If today is your birthday you share it with famous explorer Felix ‘Cats’ Tibbit.
During the summer of 1908, Felix was part of an expedition striving to reach the North Pole. All but Felix were lost in a terrible storm, but somehow he arrived at a small village of survival buildings set up by previous expeditions, his backpack and most of his clothes torn from his body by the cruel Artic. The only inhabitants of the group of ramshackle huts were a colony of cats who were the descendants of pets left by other explorers.

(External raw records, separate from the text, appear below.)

import Mathlib
import Literature.Probability.MarkovChains.MetropolisHastings
import Literature.Probability.MarkovChains.TotalVariation
import Literature.Probability.Entropy.BinaryRelativeEntropy
import Literature.InformationTheory.Entropy.GibbsInequality
import Summits.Ventures.LatticeQCDFlow.Exactness.FlowMCMC
import Summits.Ventures.LatticeQCDFlow.Exactness.JarzynskiFinite
import Summits.Ventures.LatticeQCDFlow.Scaling.ImportanceWeights
import Summits.Ventures.LatticeQCDFlow.Scaling.SectorBudget
import Summits.Ventures.LatticeQCDFlow.Scaling.BlockDefect
import Summits.Ventures.LatticeQCDFlow.Scaling.StochasticFlows
import Summits.Ventures.LatticeQCDFlow.Scaling.StochasticBudgets

/-!
# LatticeQCDFlow / Scaling — variance laws I: the reweighting window (T2-AA) and the Jeffreys
# identity (T2-AD)

HONEST FRAMING: exact (Metropolis-corrected) sampling algorithms for lattice gauge theory;
figures of merit are autocorrelation/cost numbers at stated couplings and volumes; no
continuum-physics claim.

Venture `LatticeQCDFlow` (cell pub-lqcd), topic `Scaling`, THEORY-2.md §3.7 / §4 T2-AA, T2-AD
(v1.7), prepared for landing by the theory seat (FANOUT row 29) from `HOME/THEORY-2-Sketch.lean`
v1.8, rebased on the tree's `Exactness/{FlowMCMC, JarzynskiFinite}` and
`Scaling/{ImportanceWeights, SectorBudget, BlockDefect, StochasticFlows, StochasticBudgets}`
(`essFrac_eq_sq_div`, `klFin_nonneg`); split for landing (row 31) into this file and
`Scaling/AnnealingStepLaw.lean` (the Gibbs-law / annealing corollaries T2-AC, T2-AE).  All laws are
about SECOND moments of the log-weight `ℓ = log w = log(p/q)` on a finite state space:

* `varLaw`, its pair and centred representations, `chebyshev_set` (Chebyshev for a finite law),
  `one_add_sum_le_prod_one_add`;
* **T2-AA** `varLaw_logW_le_chiSq`: `Var_p(ℓ) ≤ χ²(p‖q) = 1/ESS − 1`, i.e. the reweighting
  ESS is at most `1/(1 + Var_p log w)` (`essFrac_le_inv_one_add_varLaw`); conversely
  `chiSq_le_exp_mul_varLaw`: `χ² ≤ e^{M}·Var_p(ℓ)` when `ℓ` oscillates by at most `M`
  (both from the symmetric pair sum `chiSq_eq_half_sum` and `t² ≤ e^t + e^{−t} − 2 ≤ e^{M} t²`);
  the Gibbs-law form (`ESS(p_U, p_V) ≤ 1/(1 + Var_{p_U}(V − U))`, the Ferrenberg–Swendsen
  REWEIGHTING WINDOW `|Δβ| ≲ 1/√(Var A) ∝ V^{−1/2}`) is `ess_step_le` in `Scaling/AnnealingStepLaw.lean`.
* **T2-AD** (Jeffreys identity; `klFin_add_klFin`): `D(p‖q) + D(q‖p) = Σ (p − q) ℓ`.

Elementary (`[folklore]`-level); farm `lean check` rc 0, no `sorry`.
-/
namespace Summit.Ventures.LatticeQCDFlow.Theory2

open Finset
open Literature.Probability.MarkovChains
open Summit.Ventures.LatticeQCDFlow.Exactness

variable {X : Type*} [Fintype X]

/-- ESS is positive for a normalised target against a positive model. -/
theorem essFrac_pos {r q : X → ℝ} (hq : ∀ x, 0 < q x) (hr1 : ∑ x, r x = 1) :
    0 < essFrac r q := by
  rw [essFrac_eq_sq_div (fun x => (hq x).ne'), hr1, one_pow]
  refine div_pos one_pos ?_
  obtain ⟨x, -, hx⟩ := exists_lt_of_sum_lt (s := univ) (f := fun _ => (0:ℝ)) (g := r)
    (by rw [sum_const_zero, hr1]; exact one_pos)
  exact sum_pos' (fun y _ => div_nonneg (sq_nonneg _) (hq y).le)
    ⟨x, mem_univ _, div_pos (pow_pos hx 2) (hq x)⟩


section Variance

/-- Variance of `f` under the law `p`: `E_p f² − (E_p f)²`. -/
noncomputable def varLaw (p : X → ℝ) (f : X → ℝ) : ℝ :=
  ∑ x, p x * f x ^ 2 - (∑ x, p x * f x) ^ 2

/-- Pair representation `Var_p f = ½ Σ_{x,y} p x · p y · (f x − f y)²` (`Σ p = 1`). [folklore] -/
theorem varLaw_eq_half_sum {p : X → ℝ} (hp1 : ∑ x, p x = 1) (f : X → ℝ) :
    varLaw p f = (1 / 2) * ∑ x, ∑ y, p x * p y * (f x - f y) ^ 2 := by
  have h : ∀ x y, p x * p y * (f x - f y) ^ 2 =
      (p x * f x ^ 2) * p y + p x * (p y * f y ^ 2) - 2 * ((p x * f x) * (p y * f y)) :=
    fun x y => by ring
  simp_rw [h]
  simp only [sum_add_distrib, sum_sub_distrib, ← mul_sum, ← sum_mul, hp1]
  unfold varLaw
  ring

/-- Centred representation `Var_p f = Σ p (f − E_p f)²` (`Σ p = 1`). [folklore] -/
theorem varLaw_eq_sum_sq_dev {p : X → ℝ} (hp1 : ∑ x, p x = 1) (f : X → ℝ) :
    varLaw p f = ∑ x, p x * (f x - ∑ y, p y * f y) ^ 2 := by
  have h : ∀ x, p x * (f x - ∑ y, p y * f y) ^ 2 =
      p x * f x ^ 2 - (2 * ∑ y, p y * f y) * (p x * f x) + (∑ y, p y * f y) ^ 2 * p x :=
    fun x => by ring
  simp_rw [h]
  simp only [sum_add_distrib, sum_sub_distrib, ← mul_sum, hp1]
  unfold varLaw
  ring

/-- Variance is non-negative (for a non-negative normalised law). -/
theorem varLaw_nonneg {p : X → ℝ} (hp : ∀ x, 0 ≤ p x) (hp1 : ∑ x, p x = 1) (f : X → ℝ) :
    0 ≤ varLaw p f := by
  rw [varLaw_eq_half_sum hp1]
  exact mul_nonneg (by norm_num) (sum_nonneg fun x _ => sum_nonneg fun y _ =>
    mul_nonneg (mul_nonneg (hp x) (hp y)) (sq_nonneg _))

/-- Variance depends on `f` only through its pair differences (shift / sign invariance). -/
theorem varLaw_congr_pair {p : X → ℝ} (hp1 : ∑ x, p x = 1) {f g : X → ℝ}
    (h : ∀ x y, (g x - g y) ^ 2 = (f x - f y) ^ 2) : varLaw p g = varLaw p f := by
  rw [varLaw_eq_half_sum hp1, varLaw_eq_half_sum hp1]
  simp_rw [h]

/-- Scaling: `Var_p(c f) = c² Var_p f`. -/
theorem varLaw_const_mul {p : X → ℝ} (hp1 : ∑ x, p x = 1) (c : ℝ) (f : X → ℝ) :
    varLaw p (fun x => c * f x) = c ^ 2 * varLaw p f := by
  rw [varLaw_eq_half_sum hp1, varLaw_eq_half_sum hp1]
  have h : ∀ x y, p x * p y * (c * f x - c * f y) ^ 2 =
      c ^ 2 * (p x * p y * (f x - f y) ^ 2) := fun x y => by ring
  simp_rw [h, ← mul_sum]
  ring

/-- **Chebyshev's inequality** for a finite law: an event on which `|f − E_p f| ≥ s` has
`p`-mass at most `Var_p f / s²`. [folklore] -/
theorem chebyshev_set {p : X → ℝ} (hp : ∀ x, 0 ≤ p x) (hp1 : ∑ x, p x = 1) (f : X → ℝ)
    {s : ℝ} (hs : 0 < s) (E : Finset X) (hE : ∀ x ∈ E, s ≤ |f x - ∑ y, p y * f y|) :
    ∑ x ∈ E, p x ≤ varLaw p f / s ^ 2 := by
  rw [varLaw_eq_sum_sq_dev hp1, le_div_iff₀ (pow_pos hs 2), sum_mul]
  calc ∑ x ∈ E, p x * s ^ 2
      ≤ ∑ x ∈ E, p x * (f x - ∑ y, p y * f y) ^ 2 := by
        refine sum_le_sum fun x hx => mul_le_mul_of_nonneg_left ?_ (hp x)
        calc s ^ 2 ≤ |f x - ∑ y, p y * f y| ^ 2 := pow_le_pow_left₀ hs.le (hE x hx) 2
          _ = (f x - ∑ y, p y * f y) ^ 2 := sq_abs _
    _ ≤ ∑ x, p x * (f x - ∑ y, p y * f y) ^ 2 :=
        sum_le_sum_of_subset_of_nonneg (subset_univ E) fun x _ _ =>
          mul_nonneg (hp x) (sq_nonneg _)

/-- `1 + Σ aᵢ ≤ Π (1 + aᵢ)` for `aᵢ ≥ 0`. [folklore] -/
theorem one_add_sum_le_prod_one_add {ι : Type*} (s : Finset ι) {a : ι → ℝ}
    (ha : ∀ i ∈ s, 0 ≤ a i) : 1 + ∑ i ∈ s, a i ≤ ∏ i ∈ s, (1 + a i) := by
  induction s using Finset.cons_induction with
  | empty => simp
  | cons i s hi ih =>
    rw [Finset.sum_cons, Finset.prod_cons]
    have ha' : ∀ j ∈ s, 0 ≤ a j := fun j hj => ha j (Finset.mem_cons.mpr (Or.inr hj))
    have hi0 : 0 ≤ a i := ha i (Finset.mem_cons_self i s)
    have hT : 0 ≤ ∑ j ∈ s, a j := sum_nonneg ha'
    have hih := ih ha'
    nlinarith [mul_nonneg hi0 (sub_nonneg.mpr hih), mul_nonneg hi0 hT]

end Variance

/-! ### T2-AA: the log-weight variance under the target is at most χ² -/

section ChiSqVariance

/-- Log importance weight `ℓ = log w = log(p/q)`; `D(p‖q) = E_p ℓ` (`klFin`). -/
noncomputable def logW (p q : X → ℝ) (x : X) : ℝ := Real.log (p x / q x)

omit [Fintype X] in
/-- `b * (a / b) = a` for `b ≠ 0` (plumbing). -/
private theorem mul_div_cancel_pos {a b : ℝ} (hb : b ≠ 0) : b * (a / b) = a := by
  rw [← mul_div_assoc, mul_div_cancel_left₀ a hb]

omit [Fintype X] in
/-- `t² ≤ e^t + e^{−t} − 2` (`= 4 sinh²(t/2) ≥ 4(t/2)²`). [folklore] -/
theorem sq_le_exp_add_exp_neg_sub_two (t : ℝ) :
    t ^ 2 ≤ Real.exp t + Real.exp (-t) - 2 := by
  have hs : (t / 2) ^ 2 ≤ Real.sinh (t / 2) ^ 2 := by
    have h1 : |t / 2| ≤ |Real.sinh (t / 2)| := by
      rw [Real.abs_sinh]
      exact Real.self_le_sinh_iff.mpr (abs_nonneg _)
    exact sq_le_sq.mpr h1
  have e1 : Real.exp t = Real.exp (t / 2) ^ 2 := by
    rw [sq, ← Real.exp_add]; congr 1; ring
  have e2 : Real.exp (-t) = Real.exp (-(t / 2)) ^ 2 := by
    rw [sq, ← Real.exp_add]; congr 1; ring
  have e3 : Real.exp (t / 2) * Real.exp (-(t / 2)) = 1 := by
    rw [← Real.exp_add, add_neg_cancel, Real.exp_zero]
  have key : Real.exp t + Real.exp (-t) - 2 = 4 * Real.sinh (t / 2) ^ 2 := by
    rw [Real.sinh_eq, e1, e2]
    linear_combination (2 : ℝ) * e3
  have h4 : t ^ 2 = 4 * (t / 2) ^ 2 := by ring
  rw [key, h4]
  exact mul_le_mul_of_nonneg_left hs (by norm_num)

omit [Fintype X] in
/-- `e^t + e^{−t} − 2 ≤ t²·e^{|t|}`. [folklore] -/
theorem exp_add_exp_neg_sub_two_le (t : ℝ) :
    Real.exp t + Real.exp (-t) - 2 ≤ t ^ 2 * Real.exp |t| := by
  have main : ∀ u : ℝ, 0 ≤ u → Real.exp u + Real.exp (-u) - 2 ≤ u ^ 2 * Real.exp u := by
    intro u hu
    have e1 : Real.exp u = Real.exp (u / 2) ^ 2 := by
      rw [sq, ← Real.exp_add]; congr 1; ring
    have e2 : Real.exp (-u) = Real.exp (-(u / 2)) ^ 2 := by
      rw [sq, ← Real.exp_add]; congr 1; ring
    have e3 : Real.exp (u / 2) * Real.exp (-(u / 2)) = 1 := by
      rw [← Real.exp_add, add_neg_cancel, Real.exp_zero]
    have hA := Real.add_one_le_exp (-(u / 2))
    have ha_pos : 0 < Real.exp (u / 2) := Real.exp_pos _
    have ha1 : 1 ≤ Real.exp (u / 2) := Real.one_le_exp (by linarith)
    have hb1 : Real.exp (-(u / 2)) ≤ 1 := Real.exp_le_one_iff.mpr (by linarith)
    have p1 : Real.exp (u / 2) * (-(u / 2) + 1) ≤ Real.exp (u / 2) * Real.exp (-(u / 2)) :=
      mul_le_mul_of_nonneg_left hA ha_pos.le
    rw [e3] at p1
    have p2 : 0 ≤ u * (Real.exp (u / 2) - 1) := mul_nonneg hu (by linarith)
    have hsub : Real.exp (u / 2) - Real.exp (-(u / 2)) ≤ u * Real.exp (u / 2) := by
      nlinarith [p1, p2, hA]
    have h0 : 0 ≤ Real.exp (u / 2) - Real.exp (-(u / 2)) := by linarith
    have hsq : (Real.exp (u / 2) - Real.exp (-(u / 2))) ^ 2 ≤ (u * Real.exp (u / 2)) ^ 2 :=
      pow_le_pow_left₀ h0 hsub 2
    calc Real.exp u + Real.exp (-u) - 2 = (Real.exp (u / 2) - Real.exp (-(u / 2))) ^ 2 := by
          rw [e1, e2]; linear_combination (2 : ℝ) * e3
      _ ≤ (u * Real.exp (u / 2)) ^ 2 := hsq
      _ = u ^ 2 * Real.exp u := by rw [mul_pow, e1]
  rcases le_total 0 t with ht | ht
  · rw [abs_of_nonneg ht]; exact main t ht
  · rw [abs_of_nonpos ht]
    have h := main (-t) (by linarith)
    rw [neg_neg] at h
    have e : (-t) ^ 2 = t ^ 2 := by ring
    rw [e] at h
    linarith

/-- **χ² as a symmetric pair sum.**  `1/ESS − 1 = ½ Σ_{x,y} p x p y (e^{ℓx−ℓy} + e^{ℓy−ℓx} − 2)`.
[folklore] -/
theorem chiSq_eq_half_sum {p q : X → ℝ} (hp : ∀ x, 0 < p x) (hq : ∀ x, 0 < q x)
    (hp1 : ∑ x, p x = 1) (hq1 : ∑ x, q x = 1) :
    (essFrac p q)⁻¹ - 1 = (1 / 2) * ∑ x, ∑ y, p x * p y *
      (Real.exp (logW p q x - logW p q y) + Real.exp (logW p q y - logW p q x) - 2) := by
  rw [essFrac_eq_inv hq hp1, inv_inv]
  have hw : ∀ x, Real.exp (logW p q x) = p x / q x :=
    fun x => Real.exp_log (div_pos (hp x) (hq x))
  have hterm : ∀ x y, p x * p y * Real.exp (logW p q x - logW p q y) =
      (p x * weight p q x) * q y := by
    intro x y
    rw [sub_eq_add_neg, Real.exp_add, Real.exp_neg, hw, hw, inv_div]
    rw [show p x * p y * (p x / q x * (q y / p y)) = (p x * (p x / q x)) * (p y * (q y / p y))
        by ring, mul_div_cancel_pos (hp y).ne', weight]
  have hxy : ∀ x y, p x * p y *
      (Real.exp (logW p q x - logW p q y) + Real.exp (logW p q y - logW p q x) - 2)
      = (p x * weight p q x) * q y + q x * (p y * weight p q y) - 2 * (p x * p y) := by
    intro x y
    have a := hterm x y
    have b := hterm y x
    calc p x * p y *
          (Real.exp (logW p q x - logW p q y) + Real.exp (logW p q y - logW p q x) - 2)
        = p x * p y * Real.exp (logW p q x - logW p q y)
          + p y * p x * Real.exp (logW p q y - logW p q x) - 2 * (p x * p y) := by ring
      _ = (p x * weight p q x) * q y + q x * (p y * weight p q y) - 2 * (p x * p y) := by
          rw [a, b]; ring
  simp_rw [hxy]
  simp only [sum_add_distrib, sum_sub_distrib, ← mul_sum, ← sum_mul, hp1, hq1]
  ring

/-- **T2-AA (variance law; proved).**  `Var_p(log w) ≤ χ²(p‖q) = 1/ESS − 1`: the reweighting
ESS is at most `1/(1 + Var_p log w)`.  (The variance under the TARGET; the variance under the
model does not bound the ESS — two-point example `q` uniform, `p = (1−ε, ε)`.) [folklore] -/
theorem varLaw_logW_le_chiSq {p q : X → ℝ} (hp : ∀ x, 0 < p x) (hq : ∀ x, 0 < q x)
    (hp1 : ∑ x, p x = 1) (hq1 : ∑ x, q x = 1) :
    varLaw p (logW p q) ≤ (essFrac p q)⁻¹ - 1 := by
  rw [chiSq_eq_half_sum hp hq hp1 hq1, varLaw_eq_half_sum hp1]
  refine mul_le_mul_of_nonneg_left (sum_le_sum fun x _ => sum_le_sum fun y _ => ?_)
    (by norm_num)
  have h := sq_le_exp_add_exp_neg_sub_two (logW p q x - logW p q y)
  rw [neg_sub] at h
  exact mul_le_mul_of_nonneg_left h (mul_nonneg (hp x).le (hp y).le)

/-- **T2-AA (ESS form).**  `ESS(p, q) ≤ 1/(1 + Var_p(log w))`. -/
theorem essFrac_le_inv_one_add_varLaw {p q : X → ℝ} (hp : ∀ x, 0 < p x) (hq : ∀ x, 0 < q x)
    (hp1 : ∑ x, p x = 1) (hq1 : ∑ x, q x = 1) :
    essFrac p q ≤ (1 + varLaw p (logW p q))⁻¹ := by
  have hV := varLaw_logW_le_chiSq hp hq hp1 hq1
  have hV0 : 0 ≤ varLaw p (logW p q) := varLaw_nonneg (fun x => (hp x).le) hp1 _
  have hE : 0 < essFrac p q := essFrac_pos hq hp1
  rw [le_inv_comm₀ hE (by linarith)]
  linarith

/-- **T2-AA (converse under bounded oscillation).**  If the log-weight oscillates by at most
`M` (`|ℓ x − ℓ y| ≤ M`), then `χ²(p‖q) ≤ e^{M}·Var_p(log w)`. [folklore] -/
theorem chiSq_le_exp_mul_varLaw {p q : X → ℝ} (hp : ∀ x, 0 < p x) (hq : ∀ x, 0 < q x)
    (hp1 : ∑ x, p x = 1) (hq1 : ∑ x, q x = 1) {M : ℝ}
    (hM : ∀ x y, |logW p q x - logW p q y| ≤ M) :
    (essFrac p q)⁻¹ - 1 ≤ Real.exp M * varLaw p (logW p q) := by
  rw [chiSq_eq_half_sum hp hq hp1 hq1, varLaw_eq_half_sum hp1,
    show Real.exp M * ((1 / 2) * ∑ x, ∑ y, p x * p y * (logW p q x - logW p q y) ^ 2)
      = (1 / 2) * (Real.exp M * ∑ x, ∑ y, p x * p y * (logW p q x - logW p q y) ^ 2) by ring]
  refine mul_le_mul_of_nonneg_left ?_ (by norm_num)
  rw [mul_sum]
  refine sum_le_sum fun x _ => ?_
  rw [mul_sum]
  refine sum_le_sum fun y _ => ?_
  have h := exp_add_exp_neg_sub_two_le (logW p q x - logW p q y)
  rw [neg_sub] at h
  have hexp : Real.exp |logW p q x - logW p q y| ≤ Real.exp M := Real.exp_le_exp.mpr (hM x y)
  have hpp : 0 ≤ p x * p y := mul_nonneg (hp x).le (hp y).le
  calc p x * p y *
        (Real.exp (logW p q x - logW p q y) + Real.exp (logW p q y - logW p q x) - 2)
      ≤ p x * p y * ((logW p q x - logW p q y) ^ 2 * Real.exp |logW p q x - logW p q y|) :=
        mul_le_mul_of_nonneg_left h hpp
    _ ≤ p x * p y * ((logW p q x - logW p q y) ^ 2 * Real.exp M) :=
        mul_le_mul_of_nonneg_left (mul_le_mul_of_nonneg_left hexp (sq_nonneg _)) hpp
    _ = Real.exp M * (p x * p y * (logW p q x - logW p q y) ^ 2) := by ring

/-- `E_q ℓ = −D(q‖p)`. -/
theorem sum_mul_logW_eq_neg_klFin (p q : X → ℝ) :
    ∑ y, q y * logW p q y = -klFin q p := by
  unfold klFin logW
  rw [← sum_neg_distrib]
  refine sum_congr rfl fun y _ => ?_
  rw [show q y / p y = (p y / q y)⁻¹ by rw [inv_div], Real.log_inv]
  ring

/-- **T2-AD (Jeffreys identity; proved).**  `D(p‖q) + D(q‖p) = Σ (p − q)·log(p/q)`. [folklore] -/
theorem klFin_add_klFin (p q : X → ℝ) :
    klFin p q + klFin q p = ∑ x, (p x - q x) * logW p q x := by
  have h := sum_mul_logW_eq_neg_klFin p q
  have h2 : klFin p q = ∑ x, p x * logW p q x := rfl
  rw [h2, show klFin q p = -∑ y, q y * logW p q y by rw [h, neg_neg], ← sub_eq_add_neg,
    ← sum_sub_distrib]
  exact sum_congr rfl fun x _ => by ring

end ChiSqVariance

end Summit.Ventures.LatticeQCDFlow.Theory2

After a few days in which he regained his strength, Felix realised that he had to get out of there and back to civilisation before the storms returned, and before he ran out of food. But how would he survive outside of the shelter without full protective clothing?
He gathered as many of the stray cats as he could into the main hut where he blunted their claws and quickly strapped them to his body, four up each leg and each arm, one across his groin and six others around his torso. Then he left the cabin and headed south. At first, his passengers struggled and tried to scratch and bite but after a few days they settled down, hanging quietly as he trudged through the snow and eating dried fish and polar bear with him when he rested in the evening.
Eventually, on the edge of exhaustion, Felix staggered into the bar of a small town populated only by hunters, prospectors and whalers.
“Aargh, uuugh, mmmmm!” he shouted through frost bitten lips, his wild eyes peering from under the belly of his snow encrusted cat hat.
“Bloody Hell it’s the Abominable Snowman!” shouted the barman and grabbing his shotgun from under the counter, shot Felix dead.
“It was when the cat tied to his groin lifted its head and looked at me, that I started shooting,” the barman stated later.
How ironic that those who at first ensured Felix’s survival finally sealed his fate.